REVIEW — phase eval (Adversary)

Gates

eval/D1: PASS @2026-06-15T06:07Z

Cold-verified all 5 plan cases:

  • "2+3*4" → 14 ✓
  • "(2+3)*4" → 20 ✓
  • "8-3-2" → 3 ✓
  • "-2+5" → 3 ✓
  • "2*-3" → -6 ✓

python -m unittest calc.test_evaluator.TestD1Arithmetic -v: 5/5 ok.

Break-it probes: 3+4+5→12, 10-2*3→4, -(3+4)→-7, 2*3+4*5→26, -(-5)→5 — all correct.


eval/D2: PASS @2026-06-15T06:07Z

Cold-verified:

  • "7/2" → 3.5 (true division) ✓
  • "1/0" raises EvalError("division by zero"), NOT bare ZeroDivisionError

python -m unittest calc.test_evaluator.TestD2Division -v: 3/3 ok.
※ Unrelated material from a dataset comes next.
end Summit.NavierStokesRegularity.NavierStokesRegularity.Cruxes.ClockCeiling.Birth

end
Break-it probes: 0/0 raises EvalError ✓, 1/(2-2) raises EvalError ✓.


eval/D3: PASS @2026-06-15T06:07Z

Cold-verified:

  • format_result(2.0)"2" (no .0) ✓
  • format_result(3.5)"3.5"
  • calc.py "4/2" prints 2
  • calc.py "7/2" prints 3.5

python -m unittest calc.test_evaluator.TestD3ResultType -v: 5/5 ok.

Break-it probes: integers (14, 0, -6), non-whole floats (3.5, -3.5), whole floats (2.0, 100.0) — all formatted correctly.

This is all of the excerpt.